Amores
possíveis
Depois
de suavizar a tensão da rotina administrativa da cidade
com três taças de vinho e beliscar cubos de chocolate
cobertos com caramelo, servidos de sobremesa, a prefeita Marta
Suplicy permitiu-se pensar em voz alta: "O poder é
um perigo para a alma".
Na condição
de mulher e psicóloga que ocupa um dos cargos mais
importantes do país, ela dizia estar consciente de
que a luta política brutaliza as relações
afetivas. Os poderosos são alvejados pelos adversários
e bajulados pelos subalternos.
Respiram
a lógica fria do poder, na qual sobressaem o cálculo
e o interesse. "Difícil manter o afeto desinteressado",
comentou, sabendo como é ainda mais complicado, nesse
jogo, preservar a vida pessoal, muitas vezes reduzida a munição
para tirar votos ou transformada em fonte de fofocas para
a imprensa.
Poucos
dias depois dessas reflexões, Marta e Eduardo, um dos
casais mais charmosos da cidade de São Paulo, anunciaram
o fim de um casamento de 36 anos. O impacto vai muito além
das colunas sociais: ambos, por seu encanto e por sua credibilidade,
acabaram tocados pelo sonho de chegar à Presidência
da República.
Experientes
analistas rapidamente decretaram o fim dos anseios presidenciais
de Marta. Já seria um fato inusitado uma mulher no
Palácio do Planalto, transpondo preconceitos machistas.
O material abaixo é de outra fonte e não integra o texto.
/-- The **Teukolsky operator of spin `s` on the horizon-penetrating chart `{r > r₀}`**, in the
form "`ρ² □_g` + first order" — verbatim `Kerr.teukolskyOp` (Teukolsky's master operator (4.7) is
`−𝔗^{[s]}`; `ρ² = r² + a² cos² θ`, `Δ = r² − 2Mr + a²`, Boyer–Lindquist coordinate fields
`∂_{t*}`, `Kerr.blRadialVector`, `Kerr.blAxialVector`) with `Kerr.metric M a r₀` in place of the
exterior metric. **Junk** on the axis (`sin θ = 0`) AND on `{Δ = 0}` (the coefficients carry
`Δ⁻¹`, which is `0` there under `x/0 = 0`): the equation is only ever imposed off both sets
(`IsAdmissibleTeukolskyFieldOn`). Teukolsky, ApJ 185 (1973), (4.7); Dafermos–Holzegel–Rodnianski,
Ann. PDE 5 (2019), §2.3. [folklore] -/
def teukolskyOpOn [Facts] (M a r₀ : ℝ) [(metric M a r₀).HasLeviCivita] (s : ℤ)
    (α : region a r₀ → ℂ) (x : region a r₀) : ℂ :=
  ((radius a x.1 ^ 2 + a ^ 2 * cosTheta a x.1 ^ 2 : ℝ) : ℂ) * cdalembertianOn M a r₀ α x +
    2 * (s : ℂ) * ((radius a x.1 - M : ℝ) : ℂ) * coordDeriv α x.1 (blRadialVector M a x.1) +
    2 * (s : ℂ) * (((a * (radius a x.1 - M) / delta M a (radius a x.1) : ℝ) : ℂ) +
        Complex.I * ((cosTheta a x.1 / sinTheta a x.1 ^ 2 : ℝ) : ℂ)) *
      coordDeriv α x.1 (blAxialVector x.1) +
    2 * (s : ℂ) * (((M * (radius a x.1 ^ 2 - a ^ 2) / delta M a (radius a x.1) - radius a x.1
          : ℝ) : ℂ) - Complex.I * ((a * cosTheta a x.1 : ℝ) : ℂ)) *
      coordDeriv α x.1 (E4.basisVector 0) +
    ((s : ℂ) - (s : ℂ) ^ 2 * ((cosTheta a x.1 ^ 2 / sinTheta a x.1 ^ 2 : ℝ) : ℂ)) * α x

/-- On the exterior chart `r₀ = r₊` the operator is literally `Kerr.teukolskyOp`
(`Kerr.exterior M a = Kerr.region a r₊` by definition). Teukolsky, ApJ 185 (1973), (4.7). [folklore] -/
theorem teukolskyOpOn_rPlus [Facts] (M a : ℝ) [(metric M a (rPlus M a)).HasLeviCivita] (s : ℤ)
    (α : exterior M a → ℂ) (x : exterior M a) :
    teukolskyOpOn M a (rPlus M a) s α x = teukolskyOp M a s α x :=
  rfl

/-- **Admissible spin-`s` Teukolsky fields on the horizon-penetrating chart `{r > r₀}`**
(`r₀ < r₊` intended, e.g. `r₀ = M ∈ (r₋, r₊)`; `s = ±2`): the horizon-regular rescaled tensorised
field `α̃ m_s ⊗ m_s = Kerr.tensorise a s (Kerr.rescale M a s α)` (DHR's `α̃^{[±2]}`, Ann. PDE 5
(2019), §2.4) extends to a `C^∞` tensor field `T` on the WHOLE chart — across the axis and across
the event horizon `{Δ = 0}` —; the Cauchy data of `T` on the open leaf `{t* = 0, r > r₀}` are
compactly supported in it (outside a compact `K`, `T` and its differential vanish on the leaf; the
support may straddle the horizon sphere `{r = r₊}`, data supported away from the inner edge
`{r = r₀}` and from infinity); and `α` solves the Teukolsky equation `𝔗^{[s]} α = 0` off the axis
and off `{Δ = 0}` (everywhere as a spin-weighted identity for `α̃`, by continuity of `T`). This is
the data class of the printed sub-extremal theorem (Shlapentokh-Rothman–Teixeira da Costa,
arXiv:2302.08916, Thm. A, p. 3: general solutions from regular data on a Cauchy surface crossing
`H⁺`) and of the black-box format consumed by nonlinear schemes (Dafermos–Holzegel–Rodnianski–Taylor,
arXiv:2212.14093, §1.1, (1.3): region `r ≥ r₀`, `r₀ < r_Killing`). At `r₀ = r₊` it contains
`Kerr.IsAdmissibleTeukolskyField` up to the (there automatic) guard `Δ ≠ 0`.
[cite: ShlapentokhrothmanCosta2023, Thm A p3] -/
def IsAdmissibleTeukolskyFieldOn [Facts] (M a r₀ : ℝ) [(metric M a r₀).HasLeviCivita] (s : ℤ)
    (α : region a r₀ → ℂ) : Prop :=
  (∃ T : region a r₀ → Fin 4 → Fin 4 → ℂ,
      ContMDiff 𝓘(ℝ, E4) 𝓘(ℝ, Fin 4 → Fin 4 → ℂ) ∞ T ∧
        (∀ x : region a r₀, x.1 ∉ axis → delta M a (radius a x.1) ≠ 0 →
          T x = tensorise a s (rescale M a s α) x) ∧
        ∃ K : Set (region a r₀), IsCompact K ∧
          ∀ x : region a r₀, (x : E4) 0 = 0 → x ∉ K →
            T x = 0 ∧ mfderiv 𝓘(ℝ, E4) 𝓘(ℝ, Fin 4 → Fin 4 → ℂ) T x = 0) ∧
    ∀ x : region a r₀, x.1 ∉ axis → delta M a (radius a x.1) ≠ 0 → teukolskyOpOn M a r₀ s α x = 0

/-- **Admissible SOURCED spin-`s` Teukolsky pairs `(α, F)` on `{r > r₀}`** — the inhomogeneous
black-box format `𝔗^{[s]} α = F` (Dafermos–Holzegel–Rodnianski–Taylor arXiv:2212.14093, (1.3);
Shlapentokh-Rothman–Teixeira da Costa arXiv:2302.08916, §8.1, "an inhomogeneous system from
hyperboloidal cutoffs"): `α̃ m_s ⊗ m_s` extends smoothly to the whole chart with compactly supported
Cauchy data on the open leaf `{t* = 0, r > r₀}` (as in `IsAdmissibleTeukolskyFieldOn`), the rescaled
tensorised SOURCE `F̃ m_s ⊗ m_s` extends smoothly to the whole chart, and `𝔗^{[s]} α = F` off the
axis and off `{Δ = 0}`. No support or decay condition is put on `F` (an infinite source norm makes
any estimate over the pair trivially true, never false). [cite: DafermosHolzegelRodnianskiTaylor2022, §1.1 (1.3)] -/
def IsAdmissibleTeukolskyPairOn [Facts] (M a r₀ : ℝ) [(metric M a r₀).HasLeviCivita] (s : ℤ)
    (α F : region a r₀ → ℂ) : Prop :=
  (∃ T : region a r₀ → Fin 4 → Fin 4 → ℂ,
      ContMDiff 𝓘(ℝ, E4) 𝓘(ℝ, Fin 4 → Fin 4 → ℂ) ∞ T ∧
        (∀ x : region a r₀, x.1 ∉ axis → delta M a (radius a x.1) ≠ 0 →
          T x = tensorise a s (rescale M a s α) x) ∧
        ∃ K : Set (region a r₀), IsCompact K ∧
          ∀ x : region a r₀, (x : E4) 0 = 0 → x ∉ K →
            T x = 0 ∧ mfderiv 𝓘(ℝ, E4) 𝓘(ℝ, Fin 4 → Fin 4 → ℂ) T x = 0) ∧
    (∃ S : region a r₀ → Fin 4 → Fin 4 → ℂ,
      ContMDiff 𝓘(ℝ, E4) 𝓘(ℝ, Fin 4 → Fin 4 → ℂ) ∞ S ∧
        ∀ x : region a r₀, x.1 ∉ axis → delta M a (radius a x.1) ≠ 0 →
          S x = tensorise a s (rescale M a s F) x) ∧
    ∀ x : region a r₀, x.1 ∉ axis → delta M a (radius a x.1) ≠ 0 → teukolskyOpOn M a r₀ s α x = F x

/-- **Sourced spin-`s` Teukolsky pairs on a time slab `τ₀ ≤ t* ≤ τ₁` of the chart `{r > r₀}`**
(the class of the black box (1.3) of Dafermos–Holzegel–Rodnianski–Taylor arXiv:2212.14093, §1.1):
on the open neighbourhood `U_θ = {τ₀ − θ < t* < τ₁ + θ}` of the closed slab, the horizon-regular
rescaled tensorised field `α̃ m_s ⊗ m_s` and the rescaled tensorised source extend to `C^∞` tensor
fields (across the axis AND across `{Δ = 0}`), and `𝔗^{[s]} α = F` holds there off the axis and off
`{Δ = 0}`. NO support or decay condition anywhere (infinite weighted energies only void the law
`TeukolskySlabLawOn` for that pair; an inner-edge support condition would not be invariant under the
evolution on the penetrating chart). [cite: DafermosHolzegelRodnianskiTaylor2022, §1.1 (1.3)] -/
def IsTeukolskyPairOnSlab [Facts] (M a r₀ : ℝ) [(metric M a r₀).HasLeviCivita] (s : ℤ)
    (τ₀ τ₁ : ℝ) (α F : region a r₀ → ℂ) : Prop :=
  ∃ θ : ℝ, 0 < θ ∧
    (∃ T : region a r₀ → Fin 4 → Fin 4 → ℂ,
      ContMDiffOn 𝓘(ℝ, E4) 𝓘(ℝ, Fin 4 → Fin 4 → ℂ) ∞ T
          {x | τ₀ - θ < (x : E4) 0 ∧ (x : E4) 0 < τ₁ + θ} ∧
        ∀ x : region a r₀, τ₀ - θ < (x : E4) 0 → (x : E4) 0 < τ₁ + θ → x.1 ∉ axis →
          delta M a (radius a x.1) ≠ 0 → T x = tensorise a s (rescale M a s α) x) ∧
    (∃ S : region a r₀ → Fin 4 → Fin 4 → ℂ,
      ContMDiffOn 𝓘(ℝ, E4) 𝓘(ℝ, Fin 4 → Fin 4 → ℂ) ∞ S
          {x | τ₀ - θ < (x : E4) 0 ∧ (x : E4) 0 < τ₁ + θ} ∧
        ∀ x : region a r₀, τ₀ - θ < (x : E4) 0 → (x : E4) 0 < τ₁ + θ → x.1 ∉ axis →
          delta M a (radius a x.1) ≠ 0 → S x = tensorise a s (rescale M a s F) x) ∧
    ∀ x : region a r₀, τ₀ - θ < (x : E4) 0 → (x : E4) 0 < τ₁ + θ → x.1 ∉ axis →
      delta M a (radius a x.1) ≠ 0 → teukolskyOpOn M a r₀ s α x = F x

/-- **Weighted `k`-th order energy of `α̃ m_s ⊗ m_s` through `{t* = τ} ∩ {r > r₀} ∩ {y ∈ A}`**
with weight `(1 + ‖y‖)^p`: `sliceSobolevEnergy` of `Kerr.tensorise a s (Kerr.rescale M a s α)` on the
chart `Kerr.region a r₀` (verbatim `Kerr.teukolskyEnergy` with `r₀` for `r₊`; the H21 stand-in for
DHR's `𝔼_{Σ_τ}[𝔡^k α̃^{[±2]}]`, Ann. PDE 5 (2019), §5.2, on horizon-penetrating leaves). The junk
values of `tensorise`/`rescale` on the axis and on `{Δ = 0}` are invisible: both sets meet every
leaf in a Lebesgue-null set, and `iteratedFDeriv` at a point off these closed sets only sees the
honest values. [folklore] -/
def teukolskyEnergyOn (M a r₀ : ℝ) (s : ℤ) (α : region a r₀ → ℂ) (τ : ℝ) (k : ℕ) (p : ℝ)
    (A : Set E3) : ℝ≥0∞ :=
  sliceSobolevEnergy (region a r₀) (tensorise a s (rescale M a s α)) τ k p A

/-- On the exterior chart `r₀ = r₊` the energy is literally `Kerr.teukolskyEnergy`
(DHR, Ann. PDE 5 (2019), §5.2). [folklore] -/
theorem teukolskyEnergyOn_rPlus (M a : ℝ) (s : ℤ) (α : exterior M a → ℂ) (τ : ℝ) (k : ℕ) (p : ℝ)
    (A : Set E3) : teukolskyEnergyOn M a (rPlus M a) s α τ k p A = teukolskyEnergy M a s α τ k p A :=
  rfl

/-- The energy is monotone in the region of integration (DR arXiv:0811.0354, §4). [cite: arXiv08110354, §4] -/
theorem teukolskyEnergyOn_mono (M a r₀ : ℝ) (s : ℤ) (α : region a r₀ → ℂ) (τ : ℝ) (k : ℕ) (p : ℝ)
    {A B : Set E3} (h : A ⊆ B) :
    teukolskyEnergyOn M a r₀ s α τ k p A ≤ teukolskyEnergyOn M a r₀ s α τ k p B :=
  sliceSobolevEnergy_mono _ _ τ k p h

/-- **The black-box spin-`s` law on slabs at one parameter set `(M, a, r₀, k, w, R, Λ)`** — the
format of Dafermos–Holzegel–Rodnianski–Taylor arXiv:2212.14093, (1.3) (there for `□_g` on exact Kerr,
consumed as the ONLY Kerr-specific input of a quasilinear stability proof), typed for the Teukolsky
system `s = ±2`: for every slab `τ₀ ≤ τ₁` and every sourced pair on it, the first-order local
(`‖y‖ ≤ R`) energy of `α̃ m_s ⊗ m_s` through the top leaf plus its time integral over the slab is at
most `Λ ×` (the `(1+‖y‖)^w`-weighted `k`-th order energy through the bottom leaf + the
time-integrated weighted `k`-th order energy of the source). Uniform boundedness and integrated local
energy decay in one restartable inequality; `k > 1` allows the loss of derivatives at trapping, `R`
the locality, `w` the weights (all parameters, nothing asserted). A PREDICATE, not a named fact: which
`(k, w, Λ)` work at which `(M, a)` is the content of theorems/cruxes elsewhere (qualitatively on
`|a| < M`: Shlapentokh-Rothman–Teixeira da Costa arXiv:2302.08916, Thm A).
[cite: DafermosHolzegelRodnianskiTaylor2022, §1.1 (1.3)] -/
def TeukolskySlabLawOn [Facts] (M a r₀ : ℝ) (k : ℕ) (w R Λ : ℝ) : Prop :=
  ∀ [(metric M a r₀).HasLeviCivita], ∀ s : ℤ, (s = 2 ∨ s = -2) →
    ∀ τ₀ τ₁ : ℝ, τ₀ ≤ τ₁ → ∀ α F : region a r₀ → ℂ, IsTeukolskyPairOnSlab M a r₀ s τ₀ τ₁ α F →
      teukolskyEnergyOn M a r₀ s α τ₁ 1 0 (Metric.closedBall 0 R) +
          ∫⁻ τ in Ioo τ₀ τ₁, teukolskyEnergyOn M a r₀ s α τ 1 0 (Metric.closedBall 0 R) ≤
        ENNReal.ofReal Λ * (teukolskyEnergyOn M a r₀ s α τ₀ k w univ +
          ∫⁻ σ in Ioo τ₀ τ₁, teukolskyEnergyOn M a r₀ s F σ k w univ)

/-- The slab law is monotone in its constant (DHRT arXiv:2212.14093, (1.3)). [folklore] -/
theorem TeukolskySlabLawOn.mono [Facts] {M a r₀ : ℝ} {k : ℕ} {w R Λ Λ' : ℝ}
    (h : TeukolskySlabLawOn M a r₀ k w R Λ) (hΛ : Λ ≤ Λ') : TeukolskySlabLawOn M a r₀ k w R Λ' := by
  intro _ s hs τ₀ τ₁ hτ α F hαF
  have hle : ENNReal.ofReal Λ ≤ ENNReal.ofReal Λ' := ENNReal.ofReal_le_ofReal hΛ
  exact (h s hs τ₀ τ₁ hτ α F hαF).trans (by gcongr)

/-- The Teukolsky operator on `{r > r₀}` annihilates the zero field (Teukolsky, ApJ 185 (1973),
(4.7)). [folklore] -/
theorem teukolskyOpOn_zero [Facts] (M a r₀ : ℝ) [(metric M a r₀).HasLeviCivita] (s : ℤ)
    (x : region a r₀) : teukolskyOpOn M a r₀ s (fun _ ↦ 0) x = 0 := by
  have h0 : Function.extend (Subtype.val : region a r₀ → E4) (fun _ ↦ (0 : ℂ)) (0 : E4 → ℂ)
      = 0 := by
    funext y
    classical
    rw [Function.extend_def]
    split_ifs <;> rfl
  simp [teukolskyOpOn, cdalembertianOn, coordDeriv, h0,
    PseudoRiemannianMetric.dalembertian_const]

/-- The zero field is admissible on every chart `{r > r₀}` (the class is non-empty; DHR,
Ann. PDE 5 (2019), §4). [folklore] -/
theorem isAdmissibleTeukolskyFieldOn_zero [Facts] (M a r₀ : ℝ) [(metric M a r₀).HasLeviCivita]
    (s : ℤ) : IsAdmissibleTeukolskyFieldOn M a r₀ s (fun _ ↦ 0) := by
  refine ⟨⟨fun _ ↦ 0, contMDiff_const, fun x _ _ ↦ ?_, ∅, isCompact_empty, fun x _ _ ↦
    ⟨rfl, mfderiv_const⟩⟩, fun x _ _ ↦ teukolskyOpOn_zero M a r₀ s x⟩
  rw [rescale_zero, tensorise_zero]

/-- The zero pair `(0, 0)` is an admissible sourced pair on every chart `{r > r₀}` (the pair class
is non-empty; DHRT arXiv:2212.14093, (1.3)). [folklore] -/
theorem isAdmissibleTeukolskyPairOn_zero [Facts] (M a r₀ : ℝ) [(metric M a r₀).HasLeviCivita]
    (s : ℤ) : IsAdmissibleTeukolskyPairOn M a r₀ s (fun _ ↦ 0) (fun _ ↦ 0) := by
  refine ⟨⟨fun _ ↦ 0, contMDiff_const, fun x _ _ ↦ ?_, ∅, isCompact_empty, fun x _ _ ↦
    ⟨rfl, mfderiv_const⟩⟩, ⟨fun _ ↦ 0, contMDiff_const, fun x _ _ ↦ ?_⟩,
    fun x _ _ ↦ teukolskyOpOn_zero M a r₀ s x⟩
  · rw [rescale_zero, tensorise_zero]
  · rw [rescale_zero, tensorise_zero]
Ainda mais surpreendente seria uma divorciada afrontar as
tradições de uma nação católica.
A análise
faz sentido. Ela pode perder politicamente, mas, a julgar
pelas estatísticas paulistanas, ficou mais com a cara
da cidade que governa. É cada vez maior o número
de mulheres que avançam nos guetos masculinos -política,
por exemplo-, conseguem sustentar-se por conta própria
e assumem a chefia das famílias. Em São Paulo,
a escolaridade das mulheres já supera a dos homens.
Ganham,
na marra, os direitos, mas passam a viver os conflitos causados
pelas dificuldades de combinar família com trabalho;
realizam-se com os progressos profissionais, mas angustiam-se
com as distâncias afetivas, principalmente em relação
aos filhos. Graças à autonomia obtida no trabalho,
não precisam submeter-se à supremacia dos maridos.
Marta
torna-se espelho da crescente legião de mulheres independentes
que, em nome do afeto, preferem a inconveniência da
separação à conveniência forçada
do matrimônio.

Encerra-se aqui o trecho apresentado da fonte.